Titania (gone for lunch) Started conversation Mar 25, 2004
*looks out at snow-covered ground*
*thinks about her small balcony two stories up*
*sighs*
Oh well - at least I'll get myself a big pot full of 'wild' again this year - but this time I'll make sure to get a 'babysitter' for it while on vacation...
Last year my hardy indoor pot plants made it while I was away for 10 days (after I had almost drowned them first - they're used to being roughly handled) but the wild strawberries didn't - poor delicate little things...
Growing your own fruit?
Hypatia Posted Mar 25, 2004
You can buy seeds for alpine strawberries. They will grow well in pots and live for several years. And the berries are yummy.
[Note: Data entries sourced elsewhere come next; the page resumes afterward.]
import Mathlib.RingTheory.MvPolynomial.Basic
import Mathlib.Data.ENat.Basic
import Mathlib.Analysis.Complex.Basic
import Literature.Computability.AlgebraicComplexity.ArithCircuit
import Literature.Computability.AlgebraicComplexity.CircuitDepth
import Literature.Computability.AlgebraicComplexity.ValiantClasses
import HarnessLib

/-!
# Depth reduction to product-depth two (Agrawal–Vinay, Koiran, Tavenas) — named fact

One NAMED FACT (D-0014) for route `ValiantsHypothesis/Depth4` (item `stmt-ValiantsHypothesis-0332`,
hypothesis of the route's assembly): Tavenas' depth reduction for `VP` families over `ℂ`, in the
library's circuit model.

Printed theorem (Tavenas, *Improved bounds for reduction to depth 4 and depth 3*, Inform. and
Comput. 240 (2015) 2–11 (MFCS 2013), Thm. 1 (depth four), sharpening Agrawal–Vinay FOCS 2008 and
Koiran, Theoret. Comput. Sci. 448 (2012)): a polynomial of degree `d` in `N` variables computed by
an arithmetic circuit of size `s` is computed by a homogeneous `ΣΠ^{[O(√d)]}ΣΠ^{[√d]}` circuit of
size `2^{O(√d · log(ds) )}` (top fan-in `2^{O(√d log(ds))}` and hence that many gates overall up
to a polynomial factor).

Transcription. For a `VP` family `f` (`Literature.Computability.AlgebraicComplexity.IsVPFamily`: number of variables, degree and
fan-in-two `complexity` all p-bounded, Bürgisser 2000 Def. 2.4; `complexity` is Bürgisser's `L`
up to a factor `≤ 3`) one has `s(n), d(n) ≤ n^a + a`, so `2^{O(√d log(ds))} ≤ (n + 2)^{c √d + c}`
for a constant `c` depending on the family (the base `n + 2 ≥ 2` and the additive `+ c` absorb
small `n`, `d ∈ {0, 1}` and all `O`-constants). A `ΣΠΣΠ` circuit has product-depth `2`
(`ArithCircuit.productDepth`), and `Literature.CplxAlg.productDepthCircuitSize 2` counts the GATES of an
unbounded-fan-in circuit of product-depth `≤ 2` (weighted-sum and product gates,
Limaye–Srinivasan–Tavenas 2021 model), which is at most Tavenas' size; hence the printed theorem
implies the statement below (which forgets homogeneity and the fan-in bounds). Both the
hypothesis and the conclusion are invariant under constant-factor changes of the size measures.

## References

* S. Tavenas, *Improved bounds for reduction to depth 4 and depth 3*, Inform. and Comput. 240
  (2015) 2–11; MFCS 2013, LNCS 8087, 813–824. Thm. 1.
* M. Agrawal, V. Vinay, *Arithmetic circuits: a chasm at depth four*, FOCS 2008, 67–75.
* P. Koiran, *Arithmetic circuits: the chasm at depth four gets wider*, TCS 448 (2012) 56–65.
* N. Limaye, S. Srinivasan, S. Tavenas, *Superpolynomial lower bounds against low-depth
  algebraic circuits*, FOCS 2021, §1 (the product-depth model).
-/

noncomputable section

namespace Literature.Computability.AlgebraicComplexity

/-- **Tavenas' depth reduction for `VP` families** (Tavenas, Inform. and Comput. 240 (2015),
Thm. 1; Agrawal–Vinay 2008; Koiran 2012), in the product-depth model of
Limaye–Srinivasan–Tavenas 2021: for every `VP` family `f = (fₙ)` over `ℂ` there is a constant `c`
such that every `fₙ` has an unbounded-fan-in arithmetic circuit of product-depth `≤ 2` (a `ΣΠΣΠ`
circuit) with at most `(n + 2) ^ (c · ⌊√(deg fₙ)⌋ + c)` gates, i.e.
`productDepthCircuitSize 2 (f n) ≤ (n + 2) ^ (c * Nat.sqrt (f n).totalDegree + c)`. This is the
printed `2^{O(√d log(ds))}` bound specialised to p-bounded `s, d` (see the module docstring for
the bookkeeping); homogeneity and the fan-in bounds `ΣΠ^{[O(√d)]}ΣΠ^{[√d]}` of the printed
conclusion are dropped, so this is WEAKER than print. Named fact (D-0014). [cite: Tavenas2015, Thm. 1; AgrawalVinay2008] -/
def productDepthCircuitSize_two_le_of_isVPFamily : Prop :=
  ∀ {σ : ℕ → Type} [∀ n, Fintype (σ n)] (f : ∀ n, MvPolynomial (σ n) ℂ),
    IsVPFamily f → ∃ c : ℕ, ∀ n : ℕ,
      productDepthCircuitSize 2 (f n) ≤ ((n + 2 : ℕ∞) ^ (c * Nat.sqrt ((f n).totalDegree) + c))

end Literature.Computability.AlgebraicComplexity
I'm sure it is more fun to gather then hiking, however.
Growing your own fruit?
Boots Posted Mar 25, 2004
Good column as always Hypatia.
Not sure I totally agree with the exported fresh produce not being as good though. I remember when we lived in SA the local produce was never as good as the stuff we had when we were in the UK because all the first grade crops went to the export market. Similarly daffodils over here, the best go to Holland...now that is weird!
take care
boots
Growing your own fruit?
Hypatia Posted Mar 25, 2004
Now I know why we're getting all this lousy fruit. They're sending the good stuff to the UK.
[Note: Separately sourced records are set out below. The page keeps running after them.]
import Summits.HodgeConjecture.HodgeConjecture.Theorems.H413MirrorAtPinLine                 -- ★ J-c: `MirrorAtPinLine.exists_conjPartner_omegaAtLine_neg` (the pin's conjugate partner)
import Summits.HodgeConjecture.HodgeConjecture.Theorems.H413ConjugatePartnerOfReprIndependence -- ★ `ConjugatePartner.bar_val_eq_setOf`; brings `AdmissibleElement`, `IdeleClassCharacterConjugate`
import Literature.NumberTheory.Automorphic.UnitaryGroupCohomologicalFormsConjRep             -- ★ `repConj`, `hasFinComponent_conj_repConj`, `isAntiholCotangentAt_iff_conj`
import Literature.NumberTheory.Rogawski1990.CohomologicalFinComponentIsTheta                -- ★ (C♭)-telescope vocabulary (`cmArchSection`, `cmCompactFactor`, …)
import Literature.NumberTheory.Automorphic.Liu2021.Def411WeilCarriersAtLineFrameTransportOfIsometry  -- ★ frame independence `exists_omegaAtLine_equiv_rhoVAtLine_of_isometry`
import Literature.NumberTheory.Automorphic.Liu2021.Def411WeilCarriersAtLineReindex           -- ★ enumeration independence `exists_omegaAtLine_equiv_rhoVAtLine_reindex`
import Literature.NumberTheory.Automorphic.UnitaryGroupFrameHermitian                       -- ★ `cmConjRingHom_apply_eq_of_formCongr_eq_J`
import Literature.NumberTheory.Automorphic.UnitaryGroupFormCongrFinSum                      -- ★ `formCongr_mul_eq`
import Literature.NumberTheory.Automorphic.UnitaryGroupFormTransport                        -- ★ `formCongr_inv_formCongr`
import Literature.AlgebraicGeometry.ShimuraVarieties.UnitaryBallRealPoints                  -- ★ `signatureMatrix_two`
import HarnessLib

/-!
# Crux `H413`, programme P2, rung 3 of E3♭∞ — **stub «conj»: the signed theta realisation of an ANTIHOLOMORPHIC cotangent form from the
# holomorphic statement, by complex conjugation** (`stubCSharpAntiholOfHol_holds : ‹StubCSharpHol› → ‹StubCSharpAntihol›`)

Cell hodgecm-mathlib (D-0151), FLOOR 0, crux item H413 = stmt-HodgeConjecture-24833, route of record `HCCMUnconditional`; programme P2, socket
27455 `F0HdictE`; rung-3 sub-line `Cruxes/H413/Lines/F0_P2E3Rung3.lean` v1 (809baa7acc4bedcc, F0P2-plan (g7), director s536 ∕ s538), registered
stub `stub_CSharp_antihol_of_hol : StubCSharpHol → StubCSharpAntihol` (:553).  Author B-p18 (g27) (hand proposed by the pen 11:58:20Z).
THEOREMS ONLY (no `def`, no instance, no notation, no named fact, no `sorry`); `--supports stmt-HodgeConjecture-24833 --as helper`; imports NO
`Cruxes/…/Lines` module (O50-1): hypothesis = `StubCSharpHol` (:207–234) and conclusion = `StubCSharpAntihol` (:242–269) PASTED VERBATIM.
HC_CM is proved only modulo the printed citations until rung 0 closes; this file discharges no printed citation.

## The proof (in-house; every ingredient ★)
Given the (C♭) frame data `(L, ι, H, T, e₁, dV, g, ιV)` and a discrete automorphic `P` of ANTIHOLOMORPHIC cotangent type at `ι`:
1. package `(H, T)` as a rank-3 CM hermitian space `V₀ : HodgeCM.HermSpace3 ⟨L⟩ ι` (★ `cmConjRingHom_apply_eq_of_formCongr_eq_J`, ★ `signatureMatrix_two`);
2. `P̄ = P.conj` is of HOLOMORPHIC cotangent type (★ `isAntiholCotangentAt_iff_conj`); the hypothesis (C♯)hol, applied to `P̄` AT THE PIN FRAME
   `(e₁⁰, frameD V₀, frameG V₀, ιVE V₀)` of `V₀` (★ `frame_congr`, ★ `coe_finFrameCongr`), gives `(μ, a, χ)` with `a·δ′` admissible for `Φ_μ` and
   `P̄_f ≅ ω(μ, ⟨a⟩, χ)`; hence `P = P̄̄` has finite component the CONJUGATE representation `\overline{ω(μ,⟨a⟩,χ)}` (★ `hasFinComponent_conj_repConj`);
3. the pin's conjugate partner ★ `MirrorAtPinLine.exists_conjPartner_omegaAtLine_neg` [Liu2021, App. D Lem. D.1 (2)]: `\overline{ω(μ,⟨a⟩,χ)} ≅ ω(μ′, ⟨−a⟩, χ̄)`
   by a bijective conjugate-linear `U(V₀)(𝔸_f)`-map, `μ′` conjugate symplectic of weight one with `Φ_{μ′} = Φ̄_μ`;
4. back to the caller's frame: ★ enumeration independence (`e₁⁰ → e₁`) and ★ frame independence along the rational isometry `B = g⁻¹·frameG V₀`
   (`finAdelicCongr B ∘ ιVE V₀ = ιV`), so `P_f ≅ ω(μ′, ⟨−a⟩, χ̄)` in the frame `(e₁, dV, g, ιV)`;
5. `(−a)·δ′ = −(a·δ′)` is admissible for `Φ̄_μ = Φ_{μ′}` (★ `isAdmissibleElement_conj_neg_iff`, ★ `IsConjugateSymplectic.cmType_eq`).

## References
* [Liu2021] Y. Liu, *Fourier–Jacobi cycles and arithmetic relative trace formula*, Camb. J. Math. 9 (2021) = arXiv:2102.11518: Def. 4.11–4.12,
  Rem. 4.4, Prop. 4.13 (proof, Case 1), App. D §D.1 Steps 1–3, Lem. D.1 (2), Rem. D.5.
* [BorelWallach2000] A. Borel, N. Wallach, *Continuous cohomology, discrete subgroups, and representations of reductive groups* (2000), VII 2.10, 3.2.
* [Clozel1990] L. Clozel, *Motifs et formes automorphes*, in: Automorphic forms, Shimura varieties, and L-functions I (1990), §3.1.
* [GelbartRogawski1991] S. Gelbart, J. Rogawski, Invent. Math. 105 (1991), §3.1 Prop. 3.1.1 p. 455, Remark p. 457.
* [PlatonovRapinchuk1994] V. Platonov, A. Rapinchuk, *Algebraic groups and number theory* (1994), §2.3, §5.1.
-/

set_option autoImplicit false
-- the mandated namespace has the single-problem summit's repeated segment (`HodgeConjecture.HodgeConjecture`)
set_option linter.dupNamespace false

noncomputable section

namespace Summit.HodgeConjecture.HodgeConjecture.Cruxes.H413.F0P2mCSharpAntiholOfHol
I'm spoiled by having vine ripened fruit. I stand on my soapbox....or in this case orange crate. And I think everyone who can should grow their own.
H
Growing your own fruit?
Phil Posted Mar 31, 2004
I agree with Hypatia. Grow your own. Or go and pick them from the hedgerow. I'm never too sure why people grow blackberry canes as they're all over near where I live and a good crop can be just picked from the sides of the paths come late summer. So can billberies (a relative of the blueberry) but then we liked them so much we got a blueberry bush and it looks like it's doing nicely and I hope we can get to the crop as it ripens before the birds do.
Growing your own fruit?
Sea Change Posted Apr 18, 2004
I'm from California, and you don't get any better fruit in the supermarkets than Hypatia has described. It used to be you'd get edible treefruit in the winter, because it came from Chile, but they have started to grow the pretty and insipid stuff, too.
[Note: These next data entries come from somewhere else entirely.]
/-- **Exponential response moment at one site**: `exp(λ|kerE_Q^η F − p|) ≤ kerE_Q^η(exp(λ|F − p|))` for `λ ≥ 0`. [folklore] -/
theorem exp_abs_kerE_le (β : ℝ) (c : Fin 4 → ℤ) (b : ℕ) (η : LGConfig 4 G) {F : LGConfig 4 G → ℝ}
    (hF : Measurable F) {M : ℝ} (hM : ∀ U, |F U| ≤ M) {lam : ℝ} (hlam : 0 ≤ lam) (p : ℝ) :
    Real.exp (lam * |kerE G r β c b η F - p|) ≤ kerE G r β c b η (fun U => Real.exp (lam * |F U - p|)) :=
  convex_kerE_le G r β c b η hF hM (convexOn_exp_mul_abs_sub hlam p) (continuous_exp_mul_abs_sub lam p)

/-! ## §2 Nested cubes: DLR consistency + Jensen -/

/-- **Conditional Jensen across nested cubes.**  `P = (c₀, b₀) ⊆ Q = (c, b)` (interior links), ANY exterior `η` of `Q`,
bounded continuous `F`, convex continuous `ψ`: `ψ(kerE_Q^η F) ≤ kerE_Q^η(ζ ↦ ψ(kerE_P^ζ F))` — DLR consistency
`kerE_Q^η F = kerE_Q^η(kerE_P F)` (`BoundaryLaw.kerE_kerE_of_subset`) and Jensen in the `Q`-kernel applied to the bounded
continuous observable `ζ ↦ kerE_P^ζ F` (Feller property, `Reference.continuous_kerE`). [folklore] -/
theorem convex_kerE_le_kerE_of_subset (β : ℝ) {c c₀ : Fin 4 → ℤ} {b b₀ : ℕ}
    (hsub : cubeEdges c₀ b₀ ⊆ cubeEdges c b) (η : LGConfig 4 G) {F : LGConfig 4 G → ℝ} (hFc : Continuous F)
    {M : ℝ} (hM : ∀ U, |F U| ≤ M) {ψ : ℝ → ℝ} (hψ : ConvexOn ℝ Set.univ ψ) (hψc : Continuous ψ) :
    ψ (kerE G r β c b η F) ≤ kerE G r β c b η (fun ζ => ψ (kerE G r β c₀ b₀ ζ F)) := by
  haveI := r.secondCountableTopology
  have hk : Continuous fun ζ => kerE G r β c₀ b₀ ζ F := continuous_kerE G r β c₀ b₀ hFc hM
  have hkb : ∀ ζ, |kerE G r β c₀ b₀ ζ F| ≤ M := fun ζ => abs_kerE_le G r β c₀ b₀ ζ hM
  rw [← kerE_kerE_of_subset G r β hsub η hFc.measurable hM]
  exact convex_kerE_le G r β c b η hk.measurable hkb hψ hψc

end Kernel

/-! ## §3 On the torus: the law of the response variable is antitone in the cube (convex order) -/

section Torus

variable (G : Type) [Group G] [TopologicalSpace G] [IsTopologicalGroup G] [CompactSpace G]
  [MeasurableSpace G] [BorelSpace G] (r : LatticeRep G)

omit [Group G] [TopologicalSpace G] [IsTopologicalGroup G] [CompactSpace G] [MeasurableSpace G] [BorelSpace G] in
/-- A function of a cylinder observable is a cylinder observable with the same support. [folklore] -/
theorem isCylinder_comp {F : LGConfig 4 G → ℝ} {S : Finset (Literature.MathematicalPhysics.QuantumLattice.ZdEdge 4)}
    (hF : IsCylinder F S) (ψ : ℝ → ℝ) : IsCylinder (fun U => ψ (F U)) S :=
  fun _ _ h => congrArg ψ (hF h)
Time for a pomodrusic revolution!
Growing your own fruit?
Hypatia Posted Apr 19, 2004
I hope I didn't offend any Californians with the article. But I just don't understand how anything so beautiful can be so tasteless.
Some of my fruit trees are setting fruit. Yea!!!!!!!!!! I need to get the peach and nectarine sprayed post haste. Each one has about a million tiny little fruits. And the cherries and plums are setting on as are the almonds.
About blackberries, Phil. I grow them because all of the places where we used to be able to pick wild ones are now housing developments. And they are outrageously expensive to buy at the farmer's market.
Growing your own fruit?
Phil Posted Apr 19, 2004
Thankfully where I am there isn't that problem with new housing developments. OK so where I picked them as a kid with my mother and sisters probably has been built on but there are still plenty of places.
Had the first pickings from the rhubarb plant in a crumble yesterday, lovely and fresh
Growing your own fruit?
Amy Pawloski, aka 'paper lady'--'Mufflewhump'?!? click here to find out... (ACE) Posted Apr 20, 2004
You can do grapes in containers? Hm...
Our yard would need a lot of work before the soil's any good, and since it's a shared yard (we live in a house that's been converted into 3 apartments, which means we get our utilities for free, 'cause there's still just the one meter) I'm not sure we'd be allowed, anyhow... Though autumn before last I was going to anyway. Why didn't I? Well, the reason is currently in her crib refusing to take a nap
Growing your own fruit?
Hypatia Posted Apr 21, 2004
You can grow blueberries in containers, too, Amy. And strawberries. And bananas. Yum! You have a fruit salad right there. Actually, if you chose the proper size container, you can grow about anything in one.
Growing your own fruit?
Amy Pawloski, aka 'paper lady'--'Mufflewhump'?!? click here to find out... (ACE) Posted Apr 21, 2004
Actually, considering relative prices, I should probably go for the berries... Of course, like last year, when I swore up and down that I was going to get a basket (as that was the closest thing to a craving I got) I may never get around to it Of course, *this* year I realize that the nursery *is* in walking distance...
Growing your own fruit?
Hypatia Posted Apr 21, 2004
Every year I plant something new. This year I set out some blueberries. This is the 3rd time I've planted them. Before I put them where my husband wanted them, and they died. For some reason he thinks that blueberries like heavy shade. Anyway, this time I put them at the edge of the vegetable plot in the sun. I expect them to do much better. But he's already complaining that they'll die in the sun. Like they didn't in the shade.
Growing your own fruit?
Titania (gone for lunch) Posted Apr 21, 2004
My tomato seeds are sprouting!
I saw some big plastic tomatoes in a supermarket, got intrigued, and bought one on an impulse
It contained seeds and peat-tablets - and instructions in 11 different languages, which differed from each other (in the three languages that I bothered to check anyway)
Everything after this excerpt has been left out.